The pain came two weeks later. I had been heavily drugged until then. That morning an aide came to my room. “Craig,” he said, “we’re taking you to an assisted-living center so you can begin physical therapy. We’re going to put you in a wheelchair and wheel you into a van. There might be some pain.”

Some? As he sat me up, a bolt of white-hot pain shot through my feet and back. Unbelievable pain. Pain so intense I wept.

“Is this what it’s going to be like?” I asked my doctor.

“This is what they make painkillers for,” he said. “For people like you.”

Lord, did I cry out for those painkillers during the coming weeks. “I want you to walk to me,” said my physical therapist, standing six feet away. I took a step with my right leg and nearly dropped to the floor. The left one was bad, but this was worse. There was no avoiding the pain, no way around it. I had to go through it. Rehab meant movement, and every movement was torture. And the pain wouldn’t end with rehab.
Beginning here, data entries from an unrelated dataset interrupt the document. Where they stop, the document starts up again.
import Literature.MathematicalPhysics.QuantumLattice.HubbardJordanWigner
import Literature.MathematicalPhysics.QuantumLattice.InfVolFermionState
import Literature.MathematicalPhysics.QuantumLattice.SpinEmbedding
import HarnessLib

/-!
# Jordan–Wigner versus isotony: when the CAR embedding is the spin embedding

Topic `MathematicalPhysics/QuantumLattice`; namespace `Literature.MathematicalPhysics.QuantumLattice.JordanWigner`.
Everything in this file is a PROVED theorem; no definition and no named fact is introduced.

The tree has two "second quantisations" of an injection of sites `φ : Λ₁ ↪ Λ₂`:
the CAR one, `fermionEmbed φ : 𝔄^{CAR}_{Λ₁} →ₐ 𝔄^{CAR}_{Λ₂}` (`c_{xσ} ↦ c_{φx,σ}`, `InfVolFermionState` §1), and the spin one,
`spinEmbed φ : Op Λ₁ q →ₐ Op Λ₂ q` (`A ↦ A ⊗ 𝟙`, `SpinEmbedding`); and it has the site-major Jordan–Wigner
identification `JordanWigner.toSpin : 𝔄^{CAR}_Λ ≃ₐ Op Λ 4` (`HubbardJordanWigner`: `c_{xσ} ↦ (⨂_{y<x} F_y) ⊗ (c_σ)_x`,
Essler–Frahm–Göhmann–Klümper–Korepin §12.3.4 (12.196)–(12.201)). This file records how the three interact:

* `spinEmbed_productOp`, `spinEmbed_jwString_of_isLowerSet` — bookkeeping: `Γ_φ` of a product operator, and of the
  Jordan–Wigner string when the image of `φ` is an initial segment (then no site outside the image lies below an image site,
  so the string of `φ x` is the image of the string of `x`).
* **`toSpin_fermionEmbed_of_isLowerSet`** — for an ORDER embedding `φ` whose image is a LOWER set (an initial segment of the
  site order): `toSpin (Γ^{CAR}_φ A) = Γ^{spin}_φ (toSpin A)` for EVERY `A`. This is the statement that the Jordan–Wigner
  transformation is compatible with the inclusion of an initial block of sites — in Essler et al.'s words the string
  "runs over the sites preceding `j`" only (their eq. (12.198)–(12.201), site order reversed as recorded in
  `HubbardJordanWigner`), so operators of the first `ℓ` sites are mapped into `(ℂ⁴)^{⊗ℓ} ⊗ 𝟙`; equivalently
  Bratteli–Robinson's remark that the Jordan–Wigner map identifies `𝔄^{CAR}(𝔥_{[1,n]})` with `⊗_{k ≤ n} M₂` COMPATIBLY with
  `n ↦ n + 1` (OAQSM 2, after Thm. 5.2.5 / eq. (5.2.13); OAQSM 1, Example 2.6.?? of the UHF presentation is not used).
  Proof: both sides are algebra homomorphisms out of the CAR matrix algebra agreeing on the generators (`algHom_ext_car`).
* `toSpin_parityOp`, **`toSpin_parityAut`** — the grading: `toSpin ((-1)^N) = ⨂_x F_x` and
  `toSpin (Θ A) = (⨂F) (toSpin A) (⨂F)` (Araki–Moriya §4.1 Def. 4.2: `Θ`; under Jordan–Wigner `Θ` is conjugation by the
  product of all site parities, Essler et al. (12.198)).

The companion statement for a FINAL segment (upper set) holds on the EVEN subalgebra only and is the content of the sequel
file (the strings of the sites below the block do not cancel on odd elements). Consumers: the by-value transport of
translation-invariant fermionic SDP relaxations (`Summits/Ventures/CertifiedManyBodySolver/Transport`, lane B, where the window
density matrix of an even state must be shown locally translation invariant AS A MATRIX in the Jordan–Wigner product basis).

## References

* F. H. L. Essler, H. Frahm, F. Göhmann, A. Klümper, V. E. Korepin, *The One-Dimensional Hubbard Model*, CUP (2005),
  §12.3.4 eqs. (12.196)–(12.201). [cite: EsslerEtAl2005, §12.3.4 eqs. (12.196)–(12.201)]
* O. Bratteli, D. W. Robinson, *Operator Algebras and Quantum Statistical Mechanics 2*, 2nd ed., §5.2.2 Thm. 5.2.5,
  eq. (5.2.13) and §6.2.1 (isotony of local algebras). [cite: BratteliRobinsonII1997, §5.2.2 Thm. 5.2.5]
* H. Araki, H. Moriya, Rev. Math. Phys. 15 (2003) 93, §4.1 Def. 4.1–4.3 (local CAR algebras, `Θ`, isotony).
  [cite: ArakiMoriya2003, §4.1 Def. 4.1–4.3]

## Tree / Mathlib search

Reused: `JordanWigner.toSpin`, `toSpin_apply`, `toSpin_annihilation`, `toSpin_creation`, `jwString`, `siteParity`,
`config`, `card_config` (`HubbardJordanWigner`); `fermionEmbed`, `fermionEmbed_annihilation`, `fermionEmbed_creation`,
`algHom_ext_car`, `parityAut_apply` (`InfVolFermionState`); `parityOp` (`FermionOperators`); `spinEmbed`, `spinEmbed_apply`,
`spinEmbed_onSite` (`SpinEmbedding`); `productOp`, `productOp_apply`, `productOp_diagonal` (`ProductOperators`,
`HubbardJordanWigner`); `rangeSites` (`HubbardCouplingTransport`). Mathlib: `IsLowerSet`, `OrderEmbedding.lt_iff_lt`,
`Finset.prod_subset`, `Finset.prod_map`. `lean search 'toSpin_fermionEmbed|toSpin \(fermionEmbed|toSpin_parity'`: nothing.
-/

noncomputable section

namespace Literature.MathematicalPhysics.QuantumLattice

open Matrix Finset HubbardWave0

namespace JordanWigner

/-! ### Spin-side bookkeeping: `Γ_φ` of product operators and of Jordan–Wigner strings -/

section SpinSide

variable {Λ₁ Λ₂ : Type*} [Fintype Λ₁] [DecidableEq Λ₁] [Fintype Λ₂] [DecidableEq Λ₂] {q : ℕ}

/-- **`Γ_φ (⨂_x v_{φx}) = ⨂_z v_z`** when the family `v` is the identity off the image of `φ`: the spin embedding of a
product operator is the product operator extended by `𝟙`. [cite: BratteliRobinsonII1997, §6.2.1] -/
theorem spinEmbed_productOp (φ : Λ₁ ↪ Λ₂) (v : Λ₂ → Matrix (Fin q) (Fin q) ℂ)
    (hv : ∀ z, z ∉ Set.range φ → v z = 1) :
    spinEmbed φ (productOp fun x => v (φ x)) = productOp v := by
  ext σ τ
  rw [spinEmbed_apply, productOp_apply]
  by_cases h : ∀ y, y ∉ Set.range φ → σ y = τ y
  · rw [if_pos h, productOp_apply]
    have hsub : rangeSites φ ⊆ (Finset.univ : Finset Λ₂) := Finset.subset_univ _
    rw [← Finset.prod_subset hsub]
    · rw [rangeSites, Finset.prod_map]
    · intro z _ hz
      have hz' : z ∉ Set.range φ := by
        intro hzr
        obtain ⟨x, rfl⟩ := hzr
        exact hz (Finset.mem_map_of_mem φ (Finset.mem_univ x))
      rw [hv z hz', h z hz', Matrix.one_apply_eq]
  · rw [if_neg h]
    push Not at h
    obtain ⟨z, hz, hne⟩ := h
    exact (Finset.prod_eq_zero (Finset.mem_univ z) (by rw [hv z hz, Matrix.one_apply_ne hne])).symm

end SpinSide

section Strings

variable {Λ₁ Λ₂ : Type*} [LinearOrder Λ₁] [Fintype Λ₁] [LinearOrder Λ₂] [Fintype Λ₂]

/-- **The string of an image site is the image of the string** when `φ` is an order embedding onto an initial segment
(a lower set): no site outside the image lies below an image site. [cite: EsslerEtAl2005, §12.3.4 eq. (12.198)] -/
theorem spinEmbed_jwString_of_isLowerSet (φ : Λ₁ ↪o Λ₂) (hφ : IsLowerSet (Set.range φ)) (x : Λ₁) :
    spinEmbed φ.toEmbedding (jwString x) = jwString (φ x) := by
  set v : Λ₂ → Matrix (Fin 4) (Fin 4) ℂ := fun z => if z < φ x then siteParity else 1 with hvdef
  have hv : ∀ z, z ∉ Set.range φ.toEmbedding → v z = 1 := by
    intro z hz
    have hlt : ¬ z < φ x := fun hzx => hz (hφ hzx.le ⟨x, rfl⟩)
    simp only [hvdef, hlt, if_false]
  have hfam : (fun y : Λ₁ => if y < x then siteParity else (1 : Matrix (Fin 4) (Fin 4) ℂ)) =
      fun y => v (φ.toEmbedding y) := by
    funext y
    change (if y < x then siteParity else (1 : Matrix (Fin 4) (Fin 4) ℂ)) = if φ y < φ x then siteParity else 1
    simp only [OrderEmbedding.lt_iff_lt]
  rw [jwString, jwString, hfam]
  exact spinEmbed_productOp φ.toEmbedding v hv

/-! ### Jordan–Wigner is compatible with the inclusion of an initial segment -/

/-- **Jordan–Wigner ∘ CAR-isotony = spin-isotony ∘ Jordan–Wigner on an initial segment.** For an order embedding
`φ : Λ₁ ↪o Λ₂` whose image is a lower set, `toSpin (Γ^{CAR}_φ A) = Γ^{spin}_φ (toSpin A)` for every `A` (the strings of the
image sites stay inside the image). [cite: EsslerEtAl2005, §12.3.4 eqs. (12.198)–(12.201)]
[cite: BratteliRobinsonII1997, §5.2.2 Thm. 5.2.5] -/
theorem toSpin_fermionEmbed_of_isLowerSet (φ : Λ₁ ↪o Λ₂) (hφ : IsLowerSet (Set.range φ))
    (A : Matrix (Finset (Orb Λ₁)) (Finset (Orb Λ₁)) ℂ) :
    toSpin (fermionEmbed φ.toEmbedding A) = spinEmbed φ.toEmbedding (toSpin A) := by
  have key : ((toSpin (Λ := Λ₂)).toAlgHom).comp (fermionEmbed φ.toEmbedding) =
      (spinEmbed (q := 4) φ.toEmbedding).comp (toSpin (Λ := Λ₁)).toAlgHom := by
    refine algHom_ext_car (fun i => ?_) (fun i => ?_)
    · have hi : i = orb (ofLex i).1 (ofLex i).2 := rfl
      rw [hi]
      change toSpin (fermionEmbed φ.toEmbedding (annihilation (orb (ofLex i).1 (ofLex i).2))) =
        spinEmbed φ.toEmbedding (toSpin (annihilation (orb (ofLex i).1 (ofLex i).2)))
      rw [fermionEmbed_annihilation, toSpin_annihilation, toSpin_annihilation, map_mul, spinEmbed_onSite,
        spinEmbed_jwString_of_isLowerSet φ hφ]
      rfl
    · have hi : i = orb (ofLex i).1 (ofLex i).2 := rfl
      rw [hi]
      change toSpin (fermionEmbed φ.toEmbedding (creation (orb (ofLex i).1 (ofLex i).2))) =
        spinEmbed φ.toEmbedding (toSpin (creation (orb (ofLex i).1 (ofLex i).2)))
      rw [fermionEmbed_creation, toSpin_creation, toSpin_creation, map_mul, spinEmbed_onSite,
        spinEmbed_jwString_of_isLowerSet φ hφ]
      rfl
  exact congrArg (fun f : Matrix (Finset (Orb Λ₁)) (Finset (Orb Λ₁)) ℂ →ₐ[ℂ] Op Λ₂ 4 => f A) key

end Strings

/-! ### The grading under Jordan–Wigner -/

section Parity

variable {Λ : Type*} [LinearOrder Λ] [Fintype Λ]

/-- **`toSpin ((-1)^N) = ⨂_x F_x`**: the fermion parity is the product of the site parities `F = diag(1,-1,-1,1)`.
[cite: EsslerEtAl2005, §12.3.4 eq. (12.198)] -/
theorem toSpin_parityOp :
    toSpin (parityOp : Matrix (Finset (Orb Λ)) (Finset (Orb Λ)) ℂ) = productOp fun _ : Λ => siteParity := by
  have h1 : (fun _ : Λ => siteParity) = fun _ : Λ => diagonal fun a : Fin 4 => (-1 : ℂ) ^ siteCharge a := by
    funext x
    rfl
  rw [h1, productOp_diagonal]
  ext k k'
  rw [toSpin_apply, parityOp, diagonal_apply, diagonal_apply]
  by_cases h : k = k'
  · subst h
    rw [if_pos rfl, if_pos rfl, card_config, Finset.prod_pow_eq_pow_sum]
  · have h' : config k ≠ config k' := fun hc => h (configEquiv.injective hc)
    rw [if_neg h', if_neg h]

/-- **The even–odd automorphism under Jordan–Wigner**: `toSpin (Θ A) = (⨂F) · toSpin A · (⨂F)`.
[cite: ArakiMoriya2003, §4.1 Def. 4.2] [cite: EsslerEtAl2005, §12.3.4 eq. (12.198)] -/
theorem toSpin_parityAut (A : Matrix (Finset (Orb Λ)) (Finset (Orb Λ)) ℂ) :
    toSpin (parityAut A) =
      productOp (fun _ : Λ => siteParity) * toSpin A * productOp (fun _ : Λ => siteParity) := by
  rw [parityAut_apply, map_mul, map_mul, toSpin_parityOp]

/-- `(⨂F)² = 1`. [cite: EsslerEtAl2005, §12.3.4 eq. (12.198)] -/
theorem productOp_siteParity_mul_self :
    productOp (fun _ : Λ => siteParity) * productOp (fun _ : Λ => siteParity) = (1 : Op Λ 4) := by
  rw [productOp_mul, ← productOp_one]
  congr 1
  funext x
  exact siteParity_mul_siteParity

/-- **Even elements have parity-even Jordan–Wigner images**: `Θ A = A` iff `(⨂F) (toSpin A) (⨂F) = toSpin A`.
[cite: ArakiMoriya2003, §4.1 Def. 4.2] -/
theorem parityAut_eq_self_iff (A : Matrix (Finset (Orb Λ)) (Finset (Orb Λ)) ℂ) :
    parityAut A = A ↔
      productOp (fun _ : Λ => siteParity) * toSpin A * productOp (fun _ : Λ => siteParity) = toSpin A := by
  rw [← toSpin_parityAut]
  exact ⟨fun h => by rw [h], fun h => toSpin.injective h⟩

end Parity

end JordanWigner

end Literature.MathematicalPhysics.QuantumLattice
Lying in bed one night, I tried to make sense of my life. I had been a rock climber. When people asked what I did, that’s what I told them. Now I didn’t know who I was. I started keeping a journal, but every entry ended with the same question: What am I supposed to do now?
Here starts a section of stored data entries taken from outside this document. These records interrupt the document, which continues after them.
include hπf hπc ha hlam hLam hV hV' hψs hψS in
/-- **THE INVERSE FOLDING IDENTITY**: on the two-sided class, `T_s⁻¹(πc ŷ, y′) = Σ_{ŷ″} 𝟙[πc ŷ″ = y′]·T_{st}⁻¹(ŷ, ŷ″)` for every large block `ŷ`
and small block `y′` — `T_s·fold(T_{st}⁻¹) = fold(T_{st}·T_{st}⁻¹) = 1` ((159) `schur_fold`, `foldInv_indep`, (138) `schur_det_isUnit`),
`Matrix.inv_eq_right_inv`. [folklore] -/
theorem inverse_fold (ŷ : Site d (s * t)) (y' : Site d s) :
    (Matrix.of fun yy y'' : Site d s =>
        (((n : ℝ) + 1) ^ d)⁻¹ * ∑ z : Fin d → Fin (n + 1), ψs y'' (siteOf d ((n + 1) * s) (chart n (windowMap d s yy) z)))⁻¹ (πc ŷ) y'
      = ∑ ŷ'' : Site d (s * t), (if πc ŷ'' = y' then (1 : ℝ) else 0) * (Matrix.of fun yy y'' : Site d (s * t) =>
        (((n : ℝ) + 1) ^ d)⁻¹ * ∑ z : Fin d → Fin (n + 1), ψS y'' (siteOf d ((n + 1) * (s * t)) (chart n (windowMap d (s * t) yy) z)))⁻¹ ŷ ŷ'' := by
  classical
  have hm0 : 0 < min 2 a - lam := by linarith
  have hW : ∀ x', -lam ≤ V (πf x') := fun x' => hV _
  have hW' : ∀ x', V (πf x') ≤ Lam := fun x' => hV' _
  set Ts : Matrix (Site d s) (Site d s) ℝ := Matrix.of fun yy y'' : Site d s =>
    (((n : ℝ) + 1) ^ d)⁻¹ * ∑ z : Fin d → Fin (n + 1), ψs y'' (siteOf d ((n + 1) * s) (chart n (windowMap d s yy) z)) with hTs_def
  set TS : Matrix (Site d (s * t)) (Site d (s * t)) ℝ := Matrix.of fun yy y'' : Site d (s * t) =>
    (((n : ℝ) + 1) ^ d)⁻¹ * ∑ z : Fin d → Fin (n + 1), ψS y'' (siteOf d ((n + 1) * (s * t)) (chart n (windowMap d (s * t) yy) z)) with hTS_def
  -- the canonical lift `L y = σ(wm y)` and the folded inverse
  have hL : ∀ y : Site d s, πc (siteOf d (s * t) (windowMap d s y)) = y := fun y => by rw [hπc, siteOf_windowMap]
  set F : Matrix (Site d s) (Site d s) ℝ := Matrix.of fun y y'' : Site d s =>
    ∑ ŷ'' : Site d (s * t), (if πc ŷ'' = y'' then (1 : ℝ) else 0) * TS⁻¹ (siteOf d (s * t) (windowMap d s y)) ŷ'' with hF_def
  have hTSunit := schur_det_isUnit n a (s * t) ha hlam hLam (fun x' => V (πf x')) hW hW' ψS hψS
  have hmulS : TS * TS⁻¹ = 1 := Matrix.mul_nonsing_inv _ hTSunit
  -- `Ts * F = 1`
  have hmul : Ts * F = 1 := by
    ext y y''
    rw [Matrix.mul_apply]
    have hfold : ∀ y_m : Site d s, Ts y y_m = ∑ ŷ_m : Site d (s * t), (if πc ŷ_m = y_m then (1 : ℝ) else 0) * TS (siteOf d (s * t) (windowMap d s y)) ŷ_m := by
      intro y_m
      have h := schur_fold n a s t πf πc hπf hπc ha.le hm0 V hV ψs hψs ψS hψS (siteOf d (s * t) (windowMap d s y)) y_m
      rw [hL y] at h
      exact h
    have hFrep : ∀ ŷ_m : Site d (s * t), F (πc ŷ_m) y'' = ∑ ŷ'' : Site d (s * t), (if πc ŷ'' = y'' then (1 : ℝ) else 0) * TS⁻¹ ŷ_m ŷ'' := by
      intro ŷ_m
      simp only [hF_def, Matrix.of_apply]
      exact foldInv_indep n a s t πf πc hπf hπc ha hlam V hV ψS hψS _ ŷ_m (hL (πc ŷ_m)) y''
    calc ∑ y_m, Ts y y_m * F y_m y''
        = ∑ y_m, ∑ ŷ_m : Site d (s * t), (if πc ŷ_m = y_m then (1 : ℝ) else 0) * (TS (siteOf d (s * t) (windowMap d s y)) ŷ_m * F y_m y'') := by
          refine Finset.sum_congr rfl fun y_m _ => ?_
          rw [hfold y_m, Finset.sum_mul]
          exact Finset.sum_congr rfl fun ŷ_m _ => by ring
      _ = ∑ ŷ_m : Site d (s * t), TS (siteOf d (s * t) (windowMap d s y)) ŷ_m * F (πc ŷ_m) y'' := by
          rw [Finset.sum_comm]
          refine Finset.sum_congr rfl fun ŷ_m _ => ?_
          simp only [ite_mul, one_mul, zero_mul, Finset.sum_ite_eq, Finset.mem_univ, if_true]
      _ = ∑ ŷ_m : Site d (s * t), ∑ ŷ'' : Site d (s * t), (if πc ŷ'' = y'' then (1 : ℝ) else 0)
            * (TS (siteOf d (s * t) (windowMap d s y)) ŷ_m * TS⁻¹ ŷ_m ŷ'') := by
          refine Finset.sum_congr rfl fun ŷ_m _ => ?_
          rw [hFrep ŷ_m, Finset.mul_sum]
          exact Finset.sum_congr rfl fun ŷ'' _ => by ring
      _ = ∑ ŷ'' : Site d (s * t), (if πc ŷ'' = y'' then (1 : ℝ) else 0) * (TS * TS⁻¹) (siteOf d (s * t) (windowMap d s y)) ŷ'' := by
          rw [Finset.sum_comm]
          refine Finset.sum_congr rfl fun ŷ'' _ => ?_
          rw [Matrix.mul_apply, Finset.mul_sum]
      _ = (1 : Matrix (Site d s) (Site d s) ℝ) y y'' := by
          rw [hmulS]
          simp only [Matrix.one_apply, mul_ite, mul_one, mul_zero, Finset.sum_ite_eq, Finset.mem_univ, if_true]
          by_cases hy : y = y''
          · rw [if_pos hy, if_pos ((hL y).trans hy)]
          · rw [if_neg hy, if_neg (fun h => hy ((hL y).symm.trans h))]
  have hinv : Ts⁻¹ = F := Matrix.inv_eq_right_inv hmul
  rw [hinv]
  simp only [hF_def, Matrix.of_apply]
  exact foldInv_indep n a s t πf πc hπf hπc ha hlam V hV ψS hψS _ ŷ (hL (πc ŷ)) y'

end Fold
I looked at the stack of books by my bed. Friends sent them. They wanted to help but they didn’t know how so they sent books. I snagged the one on top—the only one I could reach. It was a daily devotional book. I turned to July 21, the day of my accident. The devotional startled me. It was about recognizing God’s presence in your life, in the good and the bad. Especially the bad.
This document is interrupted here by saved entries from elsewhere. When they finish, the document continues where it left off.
/-! ### §1 The short models `E_{W,c}` and `E♮ = E_{W,1}`: discriminant, `3`-division polynomial, slope, torsion -/

/-- `Δ(E_{W,c}) = c¹² Δ(W)`. [Silverman AEC III.1, Table 3.1] [folklore] -/
theorem shortModel_Δ (W : WeierstrassCurve ℚ) (c : ℤ) : (shortModel W c).Δ = (c : ℚ) ^ 12 * W.Δ := by
  have hc := W.c_relation
  simp only [shortModel, WeierstrassCurve.Δ, WeierstrassCurve.b₂, WeierstrassCurve.b₄, WeierstrassCurve.b₆,
    WeierstrassCurve.b₈] at hc ⊢
  simp only [WeierstrassCurve.c₄, WeierstrassCurve.c₆, WeierstrassCurve.b₂, WeierstrassCurve.b₄,
    WeierstrassCurve.b₆] at hc ⊢
  linear_combination ((c : ℚ) ^ 12 / 1728) * hc

/-- On `E_{W,c}` (`a₁ = a₂ = a₃ = 0`), `Ψ₃ = 3x⁴ + 6a₄x² + 12a₆x − a₄²`. [Silverman AEC Exercise 3.7] [folklore] -/
theorem isRoot_Ψ₃_shortModel_iff (W : WeierstrassCurve ℚ) (c : ℤ) (X₀ : ℚ) :
    (shortModel W c).Ψ₃.IsRoot X₀ ↔
      3 * X₀ ^ 4 + 6 * (shortModel W c).a₄ * X₀ ^ 2 + 12 * (shortModel W c).a₆ * X₀ - (shortModel W c).a₄ ^ 2 = 0 := by
  have h1 : (shortModel W c).a₁ = 0 := rfl
  have h2 : (shortModel W c).a₂ = 0 := rfl
  have h3 : (shortModel W c).a₃ = 0 := rfl
  rw [Polynomial.IsRoot, WeierstrassCurve.Ψ₃]
  simp only [WeierstrassCurve.b₂, WeierstrassCurve.b₄, WeierstrassCurve.b₆, WeierstrassCurve.b₈, Polynomial.eval_add,
    Polynomial.eval_mul, Polynomial.eval_pow, Polynomial.eval_C, Polynomial.eval_X,
    Polynomial.eval_ofNat, h1, h2, h3]
  constructor <;> intro h <;> linear_combination h

/-- The tangent slope scales like `y/x`: `α_{E_{W,c}}(X₀, Y₀) = c · α_{E♮}(X₀/c², Y₀/c³)`. [folklore] -/
theorem tangentSlope_eq_mul_intrinsic (W : WeierstrassCurve ℚ) {c : ℤ} (hc : c ≠ 0) (X₀ Y₀ : ℚ) :
    tangentSlope W c X₀ Y₀ = (c : ℚ) * tangentSlope W 1 (X₀ / (c : ℚ) ^ 2) (Y₀ / (c : ℚ) ^ 3) := by
  have hcQ : (c : ℚ) ≠ 0 := Int.cast_ne_zero.mpr hc
  rcases eq_or_ne Y₀ 0 with hY | hY
  · simp [tangentSlope, hY]
  · simp only [tangentSlope, shortModel, Int.cast_one, one_pow, one_mul]
    field_simp

/-- `(X₀, Y₀)` is a point of order `3` of `E_{W,c}` iff `(X₀/c², Y₀/c³)` is one of `E♮ = E_{W,1}`. [folklore] -/
theorem isShortThreeTorsion_iff_intrinsic (W : WeierstrassCurve ℚ) [W.IsElliptic] {c : ℤ} (hc : c ≠ 0)
    (X₀ Y₀ : ℚ) : IsShortThreeTorsion W c X₀ Y₀ ↔ IsShortThreeTorsion W 1 (X₀ / (c : ℚ) ^ 2) (Y₀ / (c : ℚ) ^ 3) := by
  have hcQ : (c : ℚ) ≠ 0 := Int.cast_ne_zero.mpr hc
  have hΔW : W.Δ ≠ 0 := W.isUnit_Δ.ne_zero
  have hΔc : (shortModel W c).toAffine.Δ ≠ 0 := by
    change (shortModel W c).Δ ≠ 0
    rw [shortModel_Δ]; exact mul_ne_zero (pow_ne_zero _ hcQ) hΔW
  have hΔ1 : (shortModel W 1).toAffine.Δ ≠ 0 := by
    change (shortModel W 1).Δ ≠ 0
    rw [shortModel_Δ]; push_cast; rw [one_pow, one_mul]; exact hΔW
  have ha₄c : (shortModel W c).a₄ = (c : ℚ) ^ 4 * (shortModel W 1).a₄ := by
    simp only [shortModel, Int.cast_one, one_pow, one_mul]; ring
  have ha₆c : (shortModel W c).a₆ = (c : ℚ) ^ 6 * (shortModel W 1).a₆ := by
    simp only [shortModel, Int.cast_one, one_pow, one_mul]; ring
  have heq : (shortModel W c).toAffine.Equation X₀ Y₀ ↔
      (shortModel W 1).toAffine.Equation (X₀ / (c : ℚ) ^ 2) (Y₀ / (c : ℚ) ^ 3) := by
    rw [Affine.equation_iff, Affine.equation_iff]
    have h1 : (shortModel W c).a₁ = 0 := rfl
    have h2 : (shortModel W c).a₂ = 0 := rfl
    have h3 : (shortModel W c).a₃ = 0 := rfl
    have h1' : (shortModel W 1).a₁ = 0 := rfl
    have h2' : (shortModel W 1).a₂ = 0 := rfl
    have h3' : (shortModel W 1).a₃ = 0 := rfl
    rw [h1, h2, h3, h1', h2', h3', ha₄c, ha₆c]
    constructor
    · intro h; field_simp; linear_combination h
    · intro h; field_simp at h; linear_combination h
  have hΨ : (shortModel W c).Ψ₃.IsRoot X₀ ↔ (shortModel W 1).Ψ₃.IsRoot (X₀ / (c : ℚ) ^ 2) := by
    rw [isRoot_Ψ₃_shortModel_iff, isRoot_Ψ₃_shortModel_iff, ha₄c, ha₆c]
    constructor
    · intro h; field_simp; linear_combination h
    · intro h; field_simp at h; linear_combination h
  rw [IsShortThreeTorsion, IsShortThreeTorsion, ← (shortModel W c).toAffine.equation_iff_nonsingular_of_Δ_ne_zero hΔc,
    ← (shortModel W 1).toAffine.equation_iff_nonsingular_of_Δ_ne_zero hΔ1, heq, hΨ]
I must have read it 50 times. It was like a shock to the system—almost as intense as the physical pain I felt. God is there, inside the pain. Working through the pain, I move closer to God. I felt a spark of optimism take light. I can beat this pain, I thought. I can keep it from taking over my life. And if I’m unable to climb again, well, I’ve already scaled more heights than most.

When Cyndy came to visit the next day, I showed her the devotional. “I’ve discovered who I really am,” I said, “and what my life means.”

Cyndy gave a big if gentle hug. I rededicated myself to rehab, but with a different goal in mind: to make the best out of every day I have. Two months later, the doctors finally said I could go home. I took joy from accompanying Mayah to the movies, sitting in the stands with Cyndy at her soccer games and going out for pizza afterward. I put climbing out of my mind.

Not Cyndy. She still went climbing with friends, or with Mayah, and I would hang out with Will, our three-year-old. I missed being in the outdoors with my family.

Then came the trip to Shoshone National Forest, where I found myself standing at the base of that cliff recalling the devotional. Lord, you are with me in all things. I hesitated. I hadn’t been on a rock face since the fall. I took a breath, got a handhold, dug a step on the face.

Immediately the pain shot through me. Push through it! I told myself. Climb beyond the pain.

I placed my right foot on the rock. Now the pain was so sharp I broke into a sweat. I grimaced, set my teeth and took hold of the rope. Cyndy coached me from up top. “That’s good,” she said. “You’re doing great. Keep going.”

The climb seemed to take forever. My heart raced from the effort. I had to pause after every movement, every step. I kept thinking, If God is with me I can do anything. Finally I reached the top and fell into the arms of my family. Breathing hard, I threw my head back and stared up into the dazzling blue sky. “Thank you,” I said. “Thank you.”

My struggles weren’t over by any means. There was a lot more therapy in front of me. Surgery, too. In the end, the pain in my right leg grew so bad, doctors persuaded me to have it amputated below the knee.

That was eight years ago. I’m back climbing rock cliffs now, wearing a new prosthetic. I’ve scaled El Capitan, a world-class 3,000-foot sheer rock face in Yosemite, and captured two gold medals in the 2007 Extremity Games—an extreme-sports competition for athletes missing limbs. I won in bouldering—scaling large natural boulders without using a safety rope—and rope climbing.

The pain is still there. It always will be. But you know what? It’s not a remind­er that I am disabled but that I am alive.